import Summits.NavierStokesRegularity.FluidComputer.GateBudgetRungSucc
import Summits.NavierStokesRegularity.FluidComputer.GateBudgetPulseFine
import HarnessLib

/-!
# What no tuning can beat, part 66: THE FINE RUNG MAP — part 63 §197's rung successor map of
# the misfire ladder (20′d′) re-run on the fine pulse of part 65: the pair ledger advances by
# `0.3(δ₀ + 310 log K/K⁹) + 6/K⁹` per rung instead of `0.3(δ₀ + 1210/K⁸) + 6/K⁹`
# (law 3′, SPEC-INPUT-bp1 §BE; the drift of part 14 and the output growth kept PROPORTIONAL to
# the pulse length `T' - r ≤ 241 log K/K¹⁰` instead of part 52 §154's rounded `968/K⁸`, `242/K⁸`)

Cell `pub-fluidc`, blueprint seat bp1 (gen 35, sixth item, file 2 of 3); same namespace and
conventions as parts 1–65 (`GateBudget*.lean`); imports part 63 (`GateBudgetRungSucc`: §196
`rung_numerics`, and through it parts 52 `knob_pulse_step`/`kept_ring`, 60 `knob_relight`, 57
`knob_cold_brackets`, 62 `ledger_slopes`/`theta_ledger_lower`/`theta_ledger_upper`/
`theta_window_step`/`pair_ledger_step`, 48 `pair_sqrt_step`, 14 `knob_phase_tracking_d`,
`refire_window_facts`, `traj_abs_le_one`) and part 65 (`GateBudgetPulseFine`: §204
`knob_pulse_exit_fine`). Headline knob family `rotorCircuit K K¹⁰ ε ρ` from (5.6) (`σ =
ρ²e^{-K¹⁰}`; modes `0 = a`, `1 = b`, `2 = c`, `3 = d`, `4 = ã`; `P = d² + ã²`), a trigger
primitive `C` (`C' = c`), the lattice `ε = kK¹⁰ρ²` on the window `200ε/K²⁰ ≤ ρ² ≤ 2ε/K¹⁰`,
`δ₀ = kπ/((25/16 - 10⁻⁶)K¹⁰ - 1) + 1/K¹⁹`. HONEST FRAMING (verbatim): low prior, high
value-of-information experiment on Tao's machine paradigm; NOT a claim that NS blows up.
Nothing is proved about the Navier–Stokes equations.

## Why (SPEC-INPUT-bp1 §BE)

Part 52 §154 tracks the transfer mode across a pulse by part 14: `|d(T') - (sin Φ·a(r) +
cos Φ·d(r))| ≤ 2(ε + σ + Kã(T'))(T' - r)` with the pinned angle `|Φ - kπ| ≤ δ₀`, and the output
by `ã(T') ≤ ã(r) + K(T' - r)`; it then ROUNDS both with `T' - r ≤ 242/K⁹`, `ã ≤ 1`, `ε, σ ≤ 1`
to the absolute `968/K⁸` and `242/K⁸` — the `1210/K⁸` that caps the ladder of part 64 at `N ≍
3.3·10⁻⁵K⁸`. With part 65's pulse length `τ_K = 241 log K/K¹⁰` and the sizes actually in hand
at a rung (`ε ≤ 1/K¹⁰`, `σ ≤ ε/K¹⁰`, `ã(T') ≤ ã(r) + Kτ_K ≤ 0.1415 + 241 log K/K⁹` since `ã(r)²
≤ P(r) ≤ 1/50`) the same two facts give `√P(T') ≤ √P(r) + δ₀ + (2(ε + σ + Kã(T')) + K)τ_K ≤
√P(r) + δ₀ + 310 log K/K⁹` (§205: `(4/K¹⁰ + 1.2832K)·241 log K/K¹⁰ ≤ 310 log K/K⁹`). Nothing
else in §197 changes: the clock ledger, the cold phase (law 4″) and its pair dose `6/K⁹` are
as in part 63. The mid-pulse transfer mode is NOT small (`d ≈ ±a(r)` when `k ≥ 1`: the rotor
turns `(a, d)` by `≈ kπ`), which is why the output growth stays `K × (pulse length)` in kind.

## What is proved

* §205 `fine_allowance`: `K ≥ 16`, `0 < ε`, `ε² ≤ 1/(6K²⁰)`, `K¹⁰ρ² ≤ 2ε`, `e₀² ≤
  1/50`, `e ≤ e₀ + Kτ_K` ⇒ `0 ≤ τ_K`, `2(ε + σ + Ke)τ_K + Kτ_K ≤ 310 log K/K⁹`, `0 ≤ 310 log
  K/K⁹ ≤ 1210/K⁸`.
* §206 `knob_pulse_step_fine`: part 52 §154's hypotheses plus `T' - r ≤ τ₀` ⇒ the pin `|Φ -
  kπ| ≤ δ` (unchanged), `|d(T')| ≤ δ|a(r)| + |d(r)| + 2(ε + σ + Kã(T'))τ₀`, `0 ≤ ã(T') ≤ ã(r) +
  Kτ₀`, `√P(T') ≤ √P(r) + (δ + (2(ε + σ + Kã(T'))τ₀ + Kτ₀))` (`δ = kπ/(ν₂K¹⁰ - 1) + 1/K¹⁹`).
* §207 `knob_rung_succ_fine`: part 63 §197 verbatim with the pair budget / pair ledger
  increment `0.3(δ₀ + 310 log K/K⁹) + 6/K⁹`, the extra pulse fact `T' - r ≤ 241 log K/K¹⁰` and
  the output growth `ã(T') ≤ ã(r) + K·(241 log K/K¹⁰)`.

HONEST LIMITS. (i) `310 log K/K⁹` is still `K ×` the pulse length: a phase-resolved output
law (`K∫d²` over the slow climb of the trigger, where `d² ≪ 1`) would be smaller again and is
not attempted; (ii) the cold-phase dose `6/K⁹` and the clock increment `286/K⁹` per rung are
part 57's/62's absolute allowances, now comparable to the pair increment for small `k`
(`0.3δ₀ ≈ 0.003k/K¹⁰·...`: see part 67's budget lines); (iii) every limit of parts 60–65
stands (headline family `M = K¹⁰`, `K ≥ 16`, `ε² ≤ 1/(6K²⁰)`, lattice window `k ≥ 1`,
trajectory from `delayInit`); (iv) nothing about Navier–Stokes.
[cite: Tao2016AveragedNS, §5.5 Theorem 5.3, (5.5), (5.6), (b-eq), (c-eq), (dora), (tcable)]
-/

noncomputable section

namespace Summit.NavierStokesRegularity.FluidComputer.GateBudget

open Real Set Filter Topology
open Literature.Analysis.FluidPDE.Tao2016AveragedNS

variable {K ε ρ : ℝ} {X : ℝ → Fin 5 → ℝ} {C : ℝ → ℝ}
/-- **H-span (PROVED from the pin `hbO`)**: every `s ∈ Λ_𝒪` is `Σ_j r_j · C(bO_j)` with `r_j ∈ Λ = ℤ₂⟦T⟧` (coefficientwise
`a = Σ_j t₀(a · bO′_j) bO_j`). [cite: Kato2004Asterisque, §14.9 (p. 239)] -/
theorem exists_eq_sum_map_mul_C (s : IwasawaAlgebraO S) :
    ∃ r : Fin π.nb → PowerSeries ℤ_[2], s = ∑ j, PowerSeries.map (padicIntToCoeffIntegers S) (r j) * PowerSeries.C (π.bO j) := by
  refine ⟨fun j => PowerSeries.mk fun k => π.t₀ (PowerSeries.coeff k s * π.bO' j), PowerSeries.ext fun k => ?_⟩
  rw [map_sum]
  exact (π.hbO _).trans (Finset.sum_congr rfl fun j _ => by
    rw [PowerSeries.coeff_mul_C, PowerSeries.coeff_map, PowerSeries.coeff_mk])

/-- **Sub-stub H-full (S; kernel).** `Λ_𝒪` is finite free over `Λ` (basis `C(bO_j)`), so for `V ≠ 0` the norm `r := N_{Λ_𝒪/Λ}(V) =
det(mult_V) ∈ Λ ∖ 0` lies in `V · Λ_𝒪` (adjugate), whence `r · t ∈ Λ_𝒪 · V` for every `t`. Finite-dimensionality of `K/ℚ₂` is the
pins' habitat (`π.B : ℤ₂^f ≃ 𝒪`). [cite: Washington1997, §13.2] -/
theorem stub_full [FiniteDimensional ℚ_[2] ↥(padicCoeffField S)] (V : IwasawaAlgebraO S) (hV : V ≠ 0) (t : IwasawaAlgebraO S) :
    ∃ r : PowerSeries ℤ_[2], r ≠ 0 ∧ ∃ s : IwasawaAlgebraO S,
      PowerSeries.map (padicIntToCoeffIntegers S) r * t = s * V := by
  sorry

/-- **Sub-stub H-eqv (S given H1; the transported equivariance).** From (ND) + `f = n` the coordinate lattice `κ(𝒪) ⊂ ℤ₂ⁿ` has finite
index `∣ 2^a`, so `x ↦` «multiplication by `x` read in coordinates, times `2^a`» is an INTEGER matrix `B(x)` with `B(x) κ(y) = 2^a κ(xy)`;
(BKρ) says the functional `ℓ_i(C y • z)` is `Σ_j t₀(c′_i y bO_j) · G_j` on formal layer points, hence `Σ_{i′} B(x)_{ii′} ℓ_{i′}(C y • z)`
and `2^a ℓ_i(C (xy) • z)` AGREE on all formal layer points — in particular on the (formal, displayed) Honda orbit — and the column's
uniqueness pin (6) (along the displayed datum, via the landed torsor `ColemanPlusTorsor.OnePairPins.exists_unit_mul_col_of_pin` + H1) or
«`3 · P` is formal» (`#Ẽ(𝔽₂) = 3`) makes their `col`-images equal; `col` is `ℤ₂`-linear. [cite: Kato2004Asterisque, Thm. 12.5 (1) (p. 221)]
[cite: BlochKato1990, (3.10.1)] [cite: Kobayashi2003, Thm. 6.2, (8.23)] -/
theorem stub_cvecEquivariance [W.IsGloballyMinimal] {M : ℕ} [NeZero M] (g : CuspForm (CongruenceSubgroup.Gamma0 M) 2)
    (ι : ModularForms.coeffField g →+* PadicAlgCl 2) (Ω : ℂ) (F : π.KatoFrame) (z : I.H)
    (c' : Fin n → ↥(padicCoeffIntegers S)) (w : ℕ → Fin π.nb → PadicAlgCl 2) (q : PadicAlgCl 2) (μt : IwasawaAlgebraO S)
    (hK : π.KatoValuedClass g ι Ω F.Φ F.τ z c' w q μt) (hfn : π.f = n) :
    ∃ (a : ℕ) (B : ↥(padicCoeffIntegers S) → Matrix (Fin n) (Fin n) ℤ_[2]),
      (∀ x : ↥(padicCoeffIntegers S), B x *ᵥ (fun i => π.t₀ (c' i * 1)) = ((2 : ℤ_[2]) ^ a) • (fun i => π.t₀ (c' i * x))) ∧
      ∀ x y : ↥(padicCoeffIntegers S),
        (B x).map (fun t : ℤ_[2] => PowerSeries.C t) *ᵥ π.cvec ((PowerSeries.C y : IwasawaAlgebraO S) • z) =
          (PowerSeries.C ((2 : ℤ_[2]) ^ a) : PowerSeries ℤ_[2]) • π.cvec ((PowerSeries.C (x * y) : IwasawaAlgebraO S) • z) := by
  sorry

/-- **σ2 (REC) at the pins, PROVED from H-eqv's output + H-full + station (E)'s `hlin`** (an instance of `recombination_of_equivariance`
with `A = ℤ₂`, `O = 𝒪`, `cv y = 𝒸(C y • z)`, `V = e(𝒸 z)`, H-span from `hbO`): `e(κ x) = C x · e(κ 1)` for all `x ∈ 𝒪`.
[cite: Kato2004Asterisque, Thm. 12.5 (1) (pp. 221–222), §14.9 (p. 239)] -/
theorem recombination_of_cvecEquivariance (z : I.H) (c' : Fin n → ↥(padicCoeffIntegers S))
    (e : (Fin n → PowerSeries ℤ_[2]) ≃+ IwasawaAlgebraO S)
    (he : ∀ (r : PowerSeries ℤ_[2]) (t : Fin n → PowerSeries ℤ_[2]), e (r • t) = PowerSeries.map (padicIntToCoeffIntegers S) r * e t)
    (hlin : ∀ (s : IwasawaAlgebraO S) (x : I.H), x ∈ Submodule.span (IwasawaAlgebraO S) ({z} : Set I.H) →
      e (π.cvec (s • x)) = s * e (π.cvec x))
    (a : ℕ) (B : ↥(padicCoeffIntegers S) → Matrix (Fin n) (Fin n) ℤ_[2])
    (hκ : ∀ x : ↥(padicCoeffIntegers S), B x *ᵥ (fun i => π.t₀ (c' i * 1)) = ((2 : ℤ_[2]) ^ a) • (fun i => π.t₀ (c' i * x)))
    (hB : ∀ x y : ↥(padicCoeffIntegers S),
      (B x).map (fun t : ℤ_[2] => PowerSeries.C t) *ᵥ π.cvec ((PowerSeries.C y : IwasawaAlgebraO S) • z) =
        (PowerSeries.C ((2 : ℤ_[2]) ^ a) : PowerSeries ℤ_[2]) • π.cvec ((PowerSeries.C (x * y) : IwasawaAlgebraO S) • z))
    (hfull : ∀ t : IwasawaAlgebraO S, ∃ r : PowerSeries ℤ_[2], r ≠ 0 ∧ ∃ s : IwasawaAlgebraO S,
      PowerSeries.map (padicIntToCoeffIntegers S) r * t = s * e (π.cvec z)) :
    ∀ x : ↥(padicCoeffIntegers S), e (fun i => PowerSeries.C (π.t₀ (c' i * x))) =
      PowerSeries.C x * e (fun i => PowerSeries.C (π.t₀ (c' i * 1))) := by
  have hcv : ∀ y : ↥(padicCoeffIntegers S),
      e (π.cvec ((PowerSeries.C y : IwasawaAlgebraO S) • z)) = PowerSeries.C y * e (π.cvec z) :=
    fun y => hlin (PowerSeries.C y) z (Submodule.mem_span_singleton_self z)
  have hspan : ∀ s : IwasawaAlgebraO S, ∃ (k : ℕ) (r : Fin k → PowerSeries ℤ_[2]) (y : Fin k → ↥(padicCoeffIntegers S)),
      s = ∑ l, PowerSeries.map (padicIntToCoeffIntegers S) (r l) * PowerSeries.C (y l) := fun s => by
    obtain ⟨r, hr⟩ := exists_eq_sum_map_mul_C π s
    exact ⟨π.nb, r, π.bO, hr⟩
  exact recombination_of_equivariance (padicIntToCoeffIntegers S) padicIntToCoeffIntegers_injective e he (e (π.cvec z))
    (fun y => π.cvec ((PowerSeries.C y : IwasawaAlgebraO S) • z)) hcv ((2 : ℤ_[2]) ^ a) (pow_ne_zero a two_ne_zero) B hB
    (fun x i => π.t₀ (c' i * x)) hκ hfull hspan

:::::

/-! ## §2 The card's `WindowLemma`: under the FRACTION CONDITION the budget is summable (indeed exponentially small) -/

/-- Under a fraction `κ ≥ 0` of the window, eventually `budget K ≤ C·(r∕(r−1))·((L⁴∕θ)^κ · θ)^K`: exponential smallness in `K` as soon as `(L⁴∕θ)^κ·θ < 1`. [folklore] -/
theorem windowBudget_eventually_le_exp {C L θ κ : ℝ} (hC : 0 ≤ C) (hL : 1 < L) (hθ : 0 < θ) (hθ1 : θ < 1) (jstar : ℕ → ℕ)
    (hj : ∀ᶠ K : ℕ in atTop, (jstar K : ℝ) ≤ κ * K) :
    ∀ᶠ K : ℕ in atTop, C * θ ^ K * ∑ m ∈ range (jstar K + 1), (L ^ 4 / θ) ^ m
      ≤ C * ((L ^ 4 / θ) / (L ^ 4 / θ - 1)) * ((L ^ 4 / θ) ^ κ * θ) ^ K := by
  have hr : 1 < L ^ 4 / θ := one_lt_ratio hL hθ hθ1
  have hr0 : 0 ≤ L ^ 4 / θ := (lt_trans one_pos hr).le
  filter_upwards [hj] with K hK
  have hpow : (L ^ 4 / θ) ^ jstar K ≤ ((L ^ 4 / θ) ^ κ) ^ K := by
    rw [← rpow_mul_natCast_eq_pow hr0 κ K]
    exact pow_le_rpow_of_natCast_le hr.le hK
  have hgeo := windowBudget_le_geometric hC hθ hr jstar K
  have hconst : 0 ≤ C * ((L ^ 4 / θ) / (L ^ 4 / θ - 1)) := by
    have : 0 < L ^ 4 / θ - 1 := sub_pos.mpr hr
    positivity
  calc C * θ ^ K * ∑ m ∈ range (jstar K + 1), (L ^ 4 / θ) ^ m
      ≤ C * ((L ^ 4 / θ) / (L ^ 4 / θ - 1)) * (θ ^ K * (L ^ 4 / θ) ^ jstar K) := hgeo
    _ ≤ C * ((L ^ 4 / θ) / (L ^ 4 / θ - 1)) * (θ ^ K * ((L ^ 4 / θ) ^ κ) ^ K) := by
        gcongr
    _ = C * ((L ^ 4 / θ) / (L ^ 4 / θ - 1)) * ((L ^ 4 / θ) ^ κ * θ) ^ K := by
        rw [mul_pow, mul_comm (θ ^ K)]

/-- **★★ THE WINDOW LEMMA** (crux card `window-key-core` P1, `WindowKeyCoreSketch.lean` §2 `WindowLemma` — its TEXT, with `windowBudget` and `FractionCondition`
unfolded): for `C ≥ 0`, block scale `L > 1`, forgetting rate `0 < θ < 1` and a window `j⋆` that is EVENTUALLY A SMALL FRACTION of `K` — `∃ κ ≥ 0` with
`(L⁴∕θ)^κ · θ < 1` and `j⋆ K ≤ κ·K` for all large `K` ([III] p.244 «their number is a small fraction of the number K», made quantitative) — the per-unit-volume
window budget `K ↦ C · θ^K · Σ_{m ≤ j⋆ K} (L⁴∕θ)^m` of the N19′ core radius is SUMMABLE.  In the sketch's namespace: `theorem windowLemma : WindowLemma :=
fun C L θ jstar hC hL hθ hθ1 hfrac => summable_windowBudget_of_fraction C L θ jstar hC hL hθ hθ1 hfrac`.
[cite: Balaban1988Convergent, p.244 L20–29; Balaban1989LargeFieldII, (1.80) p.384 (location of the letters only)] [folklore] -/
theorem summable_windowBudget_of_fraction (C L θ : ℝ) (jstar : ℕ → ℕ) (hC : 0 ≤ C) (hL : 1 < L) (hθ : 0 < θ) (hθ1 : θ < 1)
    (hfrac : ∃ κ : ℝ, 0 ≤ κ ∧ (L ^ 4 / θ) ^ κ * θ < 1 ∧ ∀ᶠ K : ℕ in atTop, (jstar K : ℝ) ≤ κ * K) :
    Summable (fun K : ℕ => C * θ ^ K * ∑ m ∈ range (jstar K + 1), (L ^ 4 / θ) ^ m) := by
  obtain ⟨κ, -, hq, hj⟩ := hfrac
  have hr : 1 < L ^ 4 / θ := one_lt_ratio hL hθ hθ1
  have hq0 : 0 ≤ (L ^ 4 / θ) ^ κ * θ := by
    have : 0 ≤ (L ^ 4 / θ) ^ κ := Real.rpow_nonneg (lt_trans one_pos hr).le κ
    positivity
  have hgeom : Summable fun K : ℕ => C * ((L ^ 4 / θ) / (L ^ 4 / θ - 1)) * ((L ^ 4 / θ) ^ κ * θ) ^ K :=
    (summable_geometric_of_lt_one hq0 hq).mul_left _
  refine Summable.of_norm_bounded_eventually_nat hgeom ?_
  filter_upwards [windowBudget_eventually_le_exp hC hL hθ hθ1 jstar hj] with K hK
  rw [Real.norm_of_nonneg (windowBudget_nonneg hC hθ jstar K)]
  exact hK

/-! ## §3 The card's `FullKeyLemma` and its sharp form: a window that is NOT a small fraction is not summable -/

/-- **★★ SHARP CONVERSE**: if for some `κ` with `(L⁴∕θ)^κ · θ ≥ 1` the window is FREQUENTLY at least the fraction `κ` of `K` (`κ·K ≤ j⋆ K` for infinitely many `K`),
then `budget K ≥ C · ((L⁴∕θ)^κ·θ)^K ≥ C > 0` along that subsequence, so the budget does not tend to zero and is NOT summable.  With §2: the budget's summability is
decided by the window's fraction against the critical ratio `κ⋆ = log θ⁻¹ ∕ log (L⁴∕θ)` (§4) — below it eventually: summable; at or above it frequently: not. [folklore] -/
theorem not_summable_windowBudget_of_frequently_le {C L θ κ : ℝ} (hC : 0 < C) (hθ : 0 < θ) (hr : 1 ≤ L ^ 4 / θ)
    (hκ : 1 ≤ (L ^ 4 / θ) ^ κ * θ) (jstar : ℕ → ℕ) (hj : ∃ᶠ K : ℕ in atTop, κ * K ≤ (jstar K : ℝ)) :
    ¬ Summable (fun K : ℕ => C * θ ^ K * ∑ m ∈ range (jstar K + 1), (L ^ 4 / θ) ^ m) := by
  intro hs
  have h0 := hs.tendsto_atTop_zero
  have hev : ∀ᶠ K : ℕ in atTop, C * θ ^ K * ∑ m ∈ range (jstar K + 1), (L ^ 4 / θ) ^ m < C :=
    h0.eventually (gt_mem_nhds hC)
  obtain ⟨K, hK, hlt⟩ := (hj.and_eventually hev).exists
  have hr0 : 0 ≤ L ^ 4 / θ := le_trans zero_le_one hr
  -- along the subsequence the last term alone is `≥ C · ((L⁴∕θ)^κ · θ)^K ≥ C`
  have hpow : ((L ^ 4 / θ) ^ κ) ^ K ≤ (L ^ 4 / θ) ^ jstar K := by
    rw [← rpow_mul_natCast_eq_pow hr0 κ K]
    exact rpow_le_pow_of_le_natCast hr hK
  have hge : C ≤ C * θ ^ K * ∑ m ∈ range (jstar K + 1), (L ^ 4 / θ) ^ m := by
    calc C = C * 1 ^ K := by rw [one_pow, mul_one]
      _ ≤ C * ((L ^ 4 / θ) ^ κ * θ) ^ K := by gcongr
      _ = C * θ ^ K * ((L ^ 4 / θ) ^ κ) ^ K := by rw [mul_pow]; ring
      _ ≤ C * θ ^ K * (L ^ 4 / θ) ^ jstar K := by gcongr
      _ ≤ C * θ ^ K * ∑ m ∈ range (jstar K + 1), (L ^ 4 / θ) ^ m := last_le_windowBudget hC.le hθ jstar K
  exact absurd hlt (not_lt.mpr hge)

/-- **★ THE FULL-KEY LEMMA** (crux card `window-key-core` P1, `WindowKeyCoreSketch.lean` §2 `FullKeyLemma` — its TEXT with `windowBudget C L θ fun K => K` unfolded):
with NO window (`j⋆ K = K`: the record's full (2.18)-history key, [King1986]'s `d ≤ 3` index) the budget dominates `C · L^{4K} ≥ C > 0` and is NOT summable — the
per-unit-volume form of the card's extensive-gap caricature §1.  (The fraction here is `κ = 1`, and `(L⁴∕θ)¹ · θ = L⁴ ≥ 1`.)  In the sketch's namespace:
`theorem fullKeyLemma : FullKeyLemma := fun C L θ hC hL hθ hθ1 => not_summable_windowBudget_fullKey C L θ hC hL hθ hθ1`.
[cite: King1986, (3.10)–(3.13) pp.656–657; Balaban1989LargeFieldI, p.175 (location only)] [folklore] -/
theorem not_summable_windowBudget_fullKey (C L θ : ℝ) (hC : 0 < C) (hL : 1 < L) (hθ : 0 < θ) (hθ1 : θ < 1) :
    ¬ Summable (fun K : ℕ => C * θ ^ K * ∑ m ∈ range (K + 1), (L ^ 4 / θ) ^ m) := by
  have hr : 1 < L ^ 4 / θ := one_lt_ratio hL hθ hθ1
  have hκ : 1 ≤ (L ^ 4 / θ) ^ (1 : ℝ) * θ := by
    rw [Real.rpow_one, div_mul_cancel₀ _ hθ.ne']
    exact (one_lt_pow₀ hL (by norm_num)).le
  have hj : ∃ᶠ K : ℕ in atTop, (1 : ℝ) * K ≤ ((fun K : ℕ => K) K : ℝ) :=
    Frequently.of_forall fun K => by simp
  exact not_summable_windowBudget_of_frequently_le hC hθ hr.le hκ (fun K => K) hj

:::::

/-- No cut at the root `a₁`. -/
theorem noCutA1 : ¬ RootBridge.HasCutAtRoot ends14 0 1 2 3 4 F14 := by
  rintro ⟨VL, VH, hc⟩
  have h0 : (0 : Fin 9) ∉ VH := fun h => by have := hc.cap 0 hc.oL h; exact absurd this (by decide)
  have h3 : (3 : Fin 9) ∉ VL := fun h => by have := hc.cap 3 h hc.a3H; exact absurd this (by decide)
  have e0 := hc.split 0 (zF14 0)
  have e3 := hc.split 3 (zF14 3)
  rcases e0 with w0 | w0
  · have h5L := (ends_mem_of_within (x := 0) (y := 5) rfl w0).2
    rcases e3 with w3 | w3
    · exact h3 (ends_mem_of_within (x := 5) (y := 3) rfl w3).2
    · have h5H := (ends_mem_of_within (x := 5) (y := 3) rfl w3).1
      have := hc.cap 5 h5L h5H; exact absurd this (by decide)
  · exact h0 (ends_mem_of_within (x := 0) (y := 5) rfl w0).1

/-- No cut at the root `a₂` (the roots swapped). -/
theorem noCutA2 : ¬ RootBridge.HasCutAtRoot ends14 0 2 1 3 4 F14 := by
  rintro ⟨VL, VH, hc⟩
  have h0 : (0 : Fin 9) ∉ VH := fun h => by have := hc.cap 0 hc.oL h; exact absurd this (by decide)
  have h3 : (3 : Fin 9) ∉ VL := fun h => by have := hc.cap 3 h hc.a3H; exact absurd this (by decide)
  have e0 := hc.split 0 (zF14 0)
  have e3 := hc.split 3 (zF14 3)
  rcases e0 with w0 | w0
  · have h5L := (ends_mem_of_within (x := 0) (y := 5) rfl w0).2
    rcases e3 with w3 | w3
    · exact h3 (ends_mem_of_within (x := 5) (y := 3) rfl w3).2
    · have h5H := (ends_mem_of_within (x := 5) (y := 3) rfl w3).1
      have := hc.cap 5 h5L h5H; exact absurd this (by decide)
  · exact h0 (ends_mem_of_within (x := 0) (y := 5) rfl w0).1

:::::

--- AIM OF THE TASK ---
Nothing but a number should be written: how many lines of the preceding listing contain "only".

--- RESPONSE BOX ---
2